# Problem to work on
Filter the listing below, copying every line in which the word "VIII" appears.

# Data to examine
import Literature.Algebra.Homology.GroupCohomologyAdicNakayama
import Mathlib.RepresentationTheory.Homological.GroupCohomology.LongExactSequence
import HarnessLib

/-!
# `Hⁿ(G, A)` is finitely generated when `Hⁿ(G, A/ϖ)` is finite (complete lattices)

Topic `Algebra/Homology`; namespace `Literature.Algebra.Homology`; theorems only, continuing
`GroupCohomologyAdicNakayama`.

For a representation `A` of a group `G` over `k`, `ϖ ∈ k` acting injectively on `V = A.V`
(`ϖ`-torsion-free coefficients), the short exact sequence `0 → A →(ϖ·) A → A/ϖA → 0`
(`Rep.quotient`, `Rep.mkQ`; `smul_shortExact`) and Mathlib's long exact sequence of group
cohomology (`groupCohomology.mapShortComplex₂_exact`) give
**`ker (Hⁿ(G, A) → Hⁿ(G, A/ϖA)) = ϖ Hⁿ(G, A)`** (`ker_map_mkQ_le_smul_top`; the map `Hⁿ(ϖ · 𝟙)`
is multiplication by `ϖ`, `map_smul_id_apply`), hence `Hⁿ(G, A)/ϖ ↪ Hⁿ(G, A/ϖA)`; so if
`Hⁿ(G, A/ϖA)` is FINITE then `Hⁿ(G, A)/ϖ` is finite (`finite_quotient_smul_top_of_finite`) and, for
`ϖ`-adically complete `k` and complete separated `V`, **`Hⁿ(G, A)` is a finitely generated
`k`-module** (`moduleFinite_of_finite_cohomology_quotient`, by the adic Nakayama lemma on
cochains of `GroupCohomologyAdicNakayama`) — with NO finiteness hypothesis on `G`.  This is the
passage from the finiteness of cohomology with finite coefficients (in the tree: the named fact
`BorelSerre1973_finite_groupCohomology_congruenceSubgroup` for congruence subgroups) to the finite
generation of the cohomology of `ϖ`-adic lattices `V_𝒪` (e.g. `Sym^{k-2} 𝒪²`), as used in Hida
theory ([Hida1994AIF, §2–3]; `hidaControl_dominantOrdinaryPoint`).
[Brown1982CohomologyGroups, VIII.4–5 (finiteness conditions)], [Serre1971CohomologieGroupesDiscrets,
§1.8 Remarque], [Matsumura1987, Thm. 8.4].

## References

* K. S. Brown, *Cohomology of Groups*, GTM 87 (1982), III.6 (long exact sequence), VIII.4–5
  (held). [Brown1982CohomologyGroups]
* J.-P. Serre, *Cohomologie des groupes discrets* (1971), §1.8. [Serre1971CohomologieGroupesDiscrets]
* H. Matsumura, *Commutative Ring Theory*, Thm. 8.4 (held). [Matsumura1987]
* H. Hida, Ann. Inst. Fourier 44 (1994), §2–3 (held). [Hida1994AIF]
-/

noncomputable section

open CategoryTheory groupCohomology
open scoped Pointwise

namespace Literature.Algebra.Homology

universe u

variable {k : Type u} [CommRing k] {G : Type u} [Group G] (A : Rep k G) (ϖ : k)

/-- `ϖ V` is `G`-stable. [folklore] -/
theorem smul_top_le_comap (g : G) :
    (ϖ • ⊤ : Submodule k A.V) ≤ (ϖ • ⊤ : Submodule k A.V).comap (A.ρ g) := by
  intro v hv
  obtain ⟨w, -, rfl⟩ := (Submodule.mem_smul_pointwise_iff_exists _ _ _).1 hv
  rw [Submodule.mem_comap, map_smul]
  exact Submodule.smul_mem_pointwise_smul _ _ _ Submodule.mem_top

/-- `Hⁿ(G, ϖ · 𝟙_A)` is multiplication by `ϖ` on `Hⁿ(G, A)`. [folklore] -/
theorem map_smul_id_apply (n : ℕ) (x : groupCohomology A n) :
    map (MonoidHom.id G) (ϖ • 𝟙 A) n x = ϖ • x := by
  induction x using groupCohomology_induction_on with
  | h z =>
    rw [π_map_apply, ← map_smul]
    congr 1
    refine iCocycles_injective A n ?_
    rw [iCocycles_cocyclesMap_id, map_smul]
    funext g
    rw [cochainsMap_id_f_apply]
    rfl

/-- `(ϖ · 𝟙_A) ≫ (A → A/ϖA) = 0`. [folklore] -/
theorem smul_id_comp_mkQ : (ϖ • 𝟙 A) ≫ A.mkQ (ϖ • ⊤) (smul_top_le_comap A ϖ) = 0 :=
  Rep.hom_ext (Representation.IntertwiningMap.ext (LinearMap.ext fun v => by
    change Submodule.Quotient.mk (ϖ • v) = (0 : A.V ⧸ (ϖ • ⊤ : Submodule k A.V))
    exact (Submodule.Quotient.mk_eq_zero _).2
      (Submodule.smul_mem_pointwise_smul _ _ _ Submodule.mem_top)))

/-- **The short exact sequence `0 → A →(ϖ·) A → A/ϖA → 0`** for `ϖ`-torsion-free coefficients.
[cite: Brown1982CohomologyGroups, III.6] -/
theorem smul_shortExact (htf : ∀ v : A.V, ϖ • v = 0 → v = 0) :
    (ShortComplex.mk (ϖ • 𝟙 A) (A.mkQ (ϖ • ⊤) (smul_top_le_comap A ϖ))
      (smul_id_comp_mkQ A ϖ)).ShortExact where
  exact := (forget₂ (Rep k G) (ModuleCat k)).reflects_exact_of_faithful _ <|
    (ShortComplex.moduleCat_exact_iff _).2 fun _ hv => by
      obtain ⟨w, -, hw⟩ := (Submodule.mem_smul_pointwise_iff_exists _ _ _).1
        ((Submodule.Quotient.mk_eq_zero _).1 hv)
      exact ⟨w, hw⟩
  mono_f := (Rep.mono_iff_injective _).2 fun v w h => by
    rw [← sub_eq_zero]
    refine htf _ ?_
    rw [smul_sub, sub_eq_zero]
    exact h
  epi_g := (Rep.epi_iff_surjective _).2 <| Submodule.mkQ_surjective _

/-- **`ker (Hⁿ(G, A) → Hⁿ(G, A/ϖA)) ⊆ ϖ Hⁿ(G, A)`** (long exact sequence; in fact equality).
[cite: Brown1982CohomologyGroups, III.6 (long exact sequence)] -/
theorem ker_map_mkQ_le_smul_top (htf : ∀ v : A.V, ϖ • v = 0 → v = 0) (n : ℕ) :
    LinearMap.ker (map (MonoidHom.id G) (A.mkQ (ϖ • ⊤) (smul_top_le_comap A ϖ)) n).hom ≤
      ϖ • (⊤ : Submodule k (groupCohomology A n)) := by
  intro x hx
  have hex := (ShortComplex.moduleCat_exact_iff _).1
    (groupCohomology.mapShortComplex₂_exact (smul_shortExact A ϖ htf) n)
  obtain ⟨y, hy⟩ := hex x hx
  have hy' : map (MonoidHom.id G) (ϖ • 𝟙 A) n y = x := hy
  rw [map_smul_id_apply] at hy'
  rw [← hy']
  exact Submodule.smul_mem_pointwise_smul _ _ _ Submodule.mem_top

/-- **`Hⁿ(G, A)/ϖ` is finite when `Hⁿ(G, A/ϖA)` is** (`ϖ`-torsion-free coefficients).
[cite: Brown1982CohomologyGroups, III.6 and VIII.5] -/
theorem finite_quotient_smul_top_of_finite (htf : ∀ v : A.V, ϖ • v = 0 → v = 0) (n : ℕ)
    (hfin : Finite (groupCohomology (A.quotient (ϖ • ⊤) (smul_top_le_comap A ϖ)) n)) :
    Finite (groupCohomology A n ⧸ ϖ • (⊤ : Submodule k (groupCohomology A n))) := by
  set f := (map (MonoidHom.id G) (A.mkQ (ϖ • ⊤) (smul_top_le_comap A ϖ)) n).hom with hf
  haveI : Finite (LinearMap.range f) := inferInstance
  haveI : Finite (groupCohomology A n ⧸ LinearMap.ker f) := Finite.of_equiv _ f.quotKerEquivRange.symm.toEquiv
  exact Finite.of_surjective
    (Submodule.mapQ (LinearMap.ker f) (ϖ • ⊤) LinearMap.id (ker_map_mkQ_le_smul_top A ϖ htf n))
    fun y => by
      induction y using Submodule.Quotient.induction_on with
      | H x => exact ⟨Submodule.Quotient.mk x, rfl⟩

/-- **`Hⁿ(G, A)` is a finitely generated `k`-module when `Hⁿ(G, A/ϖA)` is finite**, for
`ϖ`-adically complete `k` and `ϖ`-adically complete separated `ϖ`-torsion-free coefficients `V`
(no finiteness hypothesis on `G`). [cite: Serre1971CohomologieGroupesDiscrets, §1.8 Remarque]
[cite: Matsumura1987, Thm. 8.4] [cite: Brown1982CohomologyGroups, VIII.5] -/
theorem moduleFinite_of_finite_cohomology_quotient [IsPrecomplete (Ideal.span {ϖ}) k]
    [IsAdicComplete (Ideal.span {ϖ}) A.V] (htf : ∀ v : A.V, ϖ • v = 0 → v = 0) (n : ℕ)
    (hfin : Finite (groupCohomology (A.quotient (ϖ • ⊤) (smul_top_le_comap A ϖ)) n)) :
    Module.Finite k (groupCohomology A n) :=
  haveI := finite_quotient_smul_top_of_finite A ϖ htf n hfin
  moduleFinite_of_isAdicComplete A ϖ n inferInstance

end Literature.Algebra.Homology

* * *

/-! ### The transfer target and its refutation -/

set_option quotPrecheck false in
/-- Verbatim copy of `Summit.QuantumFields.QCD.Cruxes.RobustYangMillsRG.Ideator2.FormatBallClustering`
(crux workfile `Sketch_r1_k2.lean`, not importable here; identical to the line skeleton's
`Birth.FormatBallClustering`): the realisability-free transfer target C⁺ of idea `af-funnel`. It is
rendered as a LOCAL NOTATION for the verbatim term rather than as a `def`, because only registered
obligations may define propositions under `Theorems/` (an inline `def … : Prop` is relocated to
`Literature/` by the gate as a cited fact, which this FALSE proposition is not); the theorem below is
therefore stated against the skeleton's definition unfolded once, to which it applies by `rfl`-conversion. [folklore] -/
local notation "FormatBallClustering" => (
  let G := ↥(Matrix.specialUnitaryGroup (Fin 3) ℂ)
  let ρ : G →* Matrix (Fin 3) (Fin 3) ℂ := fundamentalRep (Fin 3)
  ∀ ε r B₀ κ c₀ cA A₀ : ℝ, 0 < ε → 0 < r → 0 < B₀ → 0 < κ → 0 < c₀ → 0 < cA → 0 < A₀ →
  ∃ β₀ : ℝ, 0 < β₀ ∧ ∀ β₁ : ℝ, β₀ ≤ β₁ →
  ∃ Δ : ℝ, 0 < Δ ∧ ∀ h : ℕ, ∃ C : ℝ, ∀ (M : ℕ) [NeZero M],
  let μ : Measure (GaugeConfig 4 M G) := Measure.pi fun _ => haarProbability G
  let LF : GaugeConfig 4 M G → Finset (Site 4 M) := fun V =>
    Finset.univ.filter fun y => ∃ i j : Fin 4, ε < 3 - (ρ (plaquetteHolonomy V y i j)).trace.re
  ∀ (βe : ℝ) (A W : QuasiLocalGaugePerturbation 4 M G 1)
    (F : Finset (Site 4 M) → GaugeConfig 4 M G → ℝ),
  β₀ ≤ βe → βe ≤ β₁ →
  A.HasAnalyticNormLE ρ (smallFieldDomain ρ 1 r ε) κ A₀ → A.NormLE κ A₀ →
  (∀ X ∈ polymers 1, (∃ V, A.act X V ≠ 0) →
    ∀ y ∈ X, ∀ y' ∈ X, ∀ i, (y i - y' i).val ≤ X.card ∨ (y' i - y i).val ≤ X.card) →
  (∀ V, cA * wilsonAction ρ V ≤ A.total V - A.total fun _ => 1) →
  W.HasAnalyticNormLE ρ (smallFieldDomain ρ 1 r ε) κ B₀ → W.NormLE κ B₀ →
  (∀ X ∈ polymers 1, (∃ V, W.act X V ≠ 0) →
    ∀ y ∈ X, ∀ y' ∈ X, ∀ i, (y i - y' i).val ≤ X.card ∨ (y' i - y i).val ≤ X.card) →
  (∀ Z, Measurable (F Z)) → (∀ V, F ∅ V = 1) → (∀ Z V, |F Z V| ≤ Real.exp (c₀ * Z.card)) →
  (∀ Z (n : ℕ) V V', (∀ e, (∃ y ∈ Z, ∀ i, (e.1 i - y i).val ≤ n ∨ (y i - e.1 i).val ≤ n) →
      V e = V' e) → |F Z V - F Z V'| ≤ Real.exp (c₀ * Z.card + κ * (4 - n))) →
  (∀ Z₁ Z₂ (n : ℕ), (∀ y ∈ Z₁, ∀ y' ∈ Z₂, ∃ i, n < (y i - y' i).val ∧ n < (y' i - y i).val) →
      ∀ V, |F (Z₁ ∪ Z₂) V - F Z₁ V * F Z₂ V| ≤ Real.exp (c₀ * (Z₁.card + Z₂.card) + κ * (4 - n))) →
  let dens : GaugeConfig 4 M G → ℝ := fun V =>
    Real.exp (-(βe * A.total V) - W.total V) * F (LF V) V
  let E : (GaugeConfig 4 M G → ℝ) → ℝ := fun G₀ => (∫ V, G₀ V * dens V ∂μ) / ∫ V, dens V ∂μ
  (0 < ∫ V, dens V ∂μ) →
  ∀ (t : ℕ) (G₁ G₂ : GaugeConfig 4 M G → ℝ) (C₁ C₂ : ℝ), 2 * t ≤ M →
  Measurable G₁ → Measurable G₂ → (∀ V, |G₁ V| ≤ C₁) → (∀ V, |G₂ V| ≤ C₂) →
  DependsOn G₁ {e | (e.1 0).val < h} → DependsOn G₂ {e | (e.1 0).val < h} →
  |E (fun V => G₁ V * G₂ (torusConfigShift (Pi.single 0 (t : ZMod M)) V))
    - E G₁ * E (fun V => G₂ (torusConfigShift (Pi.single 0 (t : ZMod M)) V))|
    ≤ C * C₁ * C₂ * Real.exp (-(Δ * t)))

--

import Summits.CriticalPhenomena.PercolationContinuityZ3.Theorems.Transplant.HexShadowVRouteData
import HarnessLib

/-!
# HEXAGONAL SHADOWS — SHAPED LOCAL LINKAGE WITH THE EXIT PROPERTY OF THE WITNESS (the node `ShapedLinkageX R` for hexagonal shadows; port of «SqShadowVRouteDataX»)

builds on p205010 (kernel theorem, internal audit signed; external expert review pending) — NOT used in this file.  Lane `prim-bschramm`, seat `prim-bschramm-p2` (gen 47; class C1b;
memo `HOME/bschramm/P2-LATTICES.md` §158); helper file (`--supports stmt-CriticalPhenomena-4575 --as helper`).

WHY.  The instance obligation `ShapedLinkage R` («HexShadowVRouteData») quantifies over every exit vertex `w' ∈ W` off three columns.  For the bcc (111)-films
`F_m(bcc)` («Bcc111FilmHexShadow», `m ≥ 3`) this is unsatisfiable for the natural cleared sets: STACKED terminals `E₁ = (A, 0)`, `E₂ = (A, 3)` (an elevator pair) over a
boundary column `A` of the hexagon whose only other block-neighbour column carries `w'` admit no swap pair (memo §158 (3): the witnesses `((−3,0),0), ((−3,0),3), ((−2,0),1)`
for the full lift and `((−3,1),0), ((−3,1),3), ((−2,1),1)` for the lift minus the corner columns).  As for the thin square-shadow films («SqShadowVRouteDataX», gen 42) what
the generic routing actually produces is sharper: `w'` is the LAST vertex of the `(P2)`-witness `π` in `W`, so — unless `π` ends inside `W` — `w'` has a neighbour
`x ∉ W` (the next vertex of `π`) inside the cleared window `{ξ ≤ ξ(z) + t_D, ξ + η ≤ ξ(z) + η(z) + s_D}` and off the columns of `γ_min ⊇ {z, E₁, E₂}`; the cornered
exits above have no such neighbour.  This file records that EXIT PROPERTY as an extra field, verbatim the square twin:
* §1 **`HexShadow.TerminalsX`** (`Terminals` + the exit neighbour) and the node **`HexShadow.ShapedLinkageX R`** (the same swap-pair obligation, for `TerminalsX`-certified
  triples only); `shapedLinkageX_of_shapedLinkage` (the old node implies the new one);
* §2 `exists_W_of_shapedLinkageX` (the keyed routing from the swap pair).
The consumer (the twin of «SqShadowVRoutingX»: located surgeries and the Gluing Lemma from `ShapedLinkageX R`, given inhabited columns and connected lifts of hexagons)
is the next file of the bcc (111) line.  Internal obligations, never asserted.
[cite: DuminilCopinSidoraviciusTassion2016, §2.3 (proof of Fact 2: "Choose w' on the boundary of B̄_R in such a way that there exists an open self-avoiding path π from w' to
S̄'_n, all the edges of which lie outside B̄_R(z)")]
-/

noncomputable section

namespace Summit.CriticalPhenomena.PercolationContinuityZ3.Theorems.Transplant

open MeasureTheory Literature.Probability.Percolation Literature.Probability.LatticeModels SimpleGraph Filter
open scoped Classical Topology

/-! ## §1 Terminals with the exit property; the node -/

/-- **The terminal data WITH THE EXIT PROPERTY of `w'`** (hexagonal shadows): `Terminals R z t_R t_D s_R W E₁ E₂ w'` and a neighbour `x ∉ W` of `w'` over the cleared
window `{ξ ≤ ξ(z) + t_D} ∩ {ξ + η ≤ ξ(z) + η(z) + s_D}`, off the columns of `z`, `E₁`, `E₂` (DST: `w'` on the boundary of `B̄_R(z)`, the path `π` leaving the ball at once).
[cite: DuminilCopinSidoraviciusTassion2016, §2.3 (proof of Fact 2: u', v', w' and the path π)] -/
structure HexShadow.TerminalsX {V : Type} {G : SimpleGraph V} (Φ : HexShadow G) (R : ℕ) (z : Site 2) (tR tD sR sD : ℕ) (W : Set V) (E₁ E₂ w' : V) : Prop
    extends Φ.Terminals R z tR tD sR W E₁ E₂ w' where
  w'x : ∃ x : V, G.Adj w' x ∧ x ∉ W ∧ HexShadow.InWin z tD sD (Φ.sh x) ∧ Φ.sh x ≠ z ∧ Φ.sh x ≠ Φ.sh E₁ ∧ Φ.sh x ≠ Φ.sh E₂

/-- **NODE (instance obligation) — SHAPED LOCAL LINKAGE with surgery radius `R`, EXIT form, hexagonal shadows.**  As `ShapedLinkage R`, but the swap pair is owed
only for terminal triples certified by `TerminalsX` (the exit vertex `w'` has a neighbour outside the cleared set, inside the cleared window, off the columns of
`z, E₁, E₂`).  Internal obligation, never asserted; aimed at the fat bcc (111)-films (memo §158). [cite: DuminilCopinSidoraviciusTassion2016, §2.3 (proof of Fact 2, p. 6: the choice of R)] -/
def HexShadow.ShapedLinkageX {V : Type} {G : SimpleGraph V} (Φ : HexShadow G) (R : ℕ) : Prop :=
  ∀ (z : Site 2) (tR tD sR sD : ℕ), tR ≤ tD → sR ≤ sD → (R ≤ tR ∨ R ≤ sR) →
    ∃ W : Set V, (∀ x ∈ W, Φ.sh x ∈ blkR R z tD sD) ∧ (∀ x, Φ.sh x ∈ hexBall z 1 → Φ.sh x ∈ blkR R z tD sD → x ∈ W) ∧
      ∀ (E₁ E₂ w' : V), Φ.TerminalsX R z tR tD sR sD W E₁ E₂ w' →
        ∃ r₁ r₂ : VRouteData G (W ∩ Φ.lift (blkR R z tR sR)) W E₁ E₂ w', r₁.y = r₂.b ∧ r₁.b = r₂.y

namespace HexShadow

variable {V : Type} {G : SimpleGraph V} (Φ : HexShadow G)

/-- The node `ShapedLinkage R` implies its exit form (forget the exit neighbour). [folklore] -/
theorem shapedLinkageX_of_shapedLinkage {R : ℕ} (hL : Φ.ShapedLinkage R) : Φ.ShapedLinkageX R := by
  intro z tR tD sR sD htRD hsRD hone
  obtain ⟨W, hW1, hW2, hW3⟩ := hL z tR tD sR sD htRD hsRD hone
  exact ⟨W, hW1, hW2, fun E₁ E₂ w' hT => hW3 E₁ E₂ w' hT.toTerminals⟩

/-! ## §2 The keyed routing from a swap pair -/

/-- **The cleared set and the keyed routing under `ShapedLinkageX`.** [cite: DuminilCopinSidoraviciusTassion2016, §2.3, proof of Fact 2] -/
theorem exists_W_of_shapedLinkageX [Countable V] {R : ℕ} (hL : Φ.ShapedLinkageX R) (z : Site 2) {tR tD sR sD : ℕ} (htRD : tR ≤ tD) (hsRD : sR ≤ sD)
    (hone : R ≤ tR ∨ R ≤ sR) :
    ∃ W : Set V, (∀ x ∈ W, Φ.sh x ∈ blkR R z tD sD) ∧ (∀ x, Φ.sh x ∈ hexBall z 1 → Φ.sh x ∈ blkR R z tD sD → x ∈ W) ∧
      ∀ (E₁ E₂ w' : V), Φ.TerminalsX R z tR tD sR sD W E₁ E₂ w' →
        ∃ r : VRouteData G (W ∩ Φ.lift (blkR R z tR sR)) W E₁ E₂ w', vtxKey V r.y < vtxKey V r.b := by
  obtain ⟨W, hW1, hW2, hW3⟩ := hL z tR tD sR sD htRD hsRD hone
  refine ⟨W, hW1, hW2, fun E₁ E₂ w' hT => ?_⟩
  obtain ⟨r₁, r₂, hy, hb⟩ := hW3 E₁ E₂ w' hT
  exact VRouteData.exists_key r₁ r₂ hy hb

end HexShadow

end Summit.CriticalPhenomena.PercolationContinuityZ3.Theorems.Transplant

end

# Output of the exercise
[Brown1982CohomologyGroups, VIII.4–5 (finiteness conditions)], [Serre1971CohomologieGroupesDiscrets,
* K. S. Brown, *Cohomology of Groups*, GTM 87 (1982), III.6 (long exact sequence), VIII.4–5
[cite: Brown1982CohomologyGroups, III.6 and VIII.5] -/
[cite: Matsumura1987, Thm. 8.4] [cite: Brown1982CohomologyGroups, VIII.5] -/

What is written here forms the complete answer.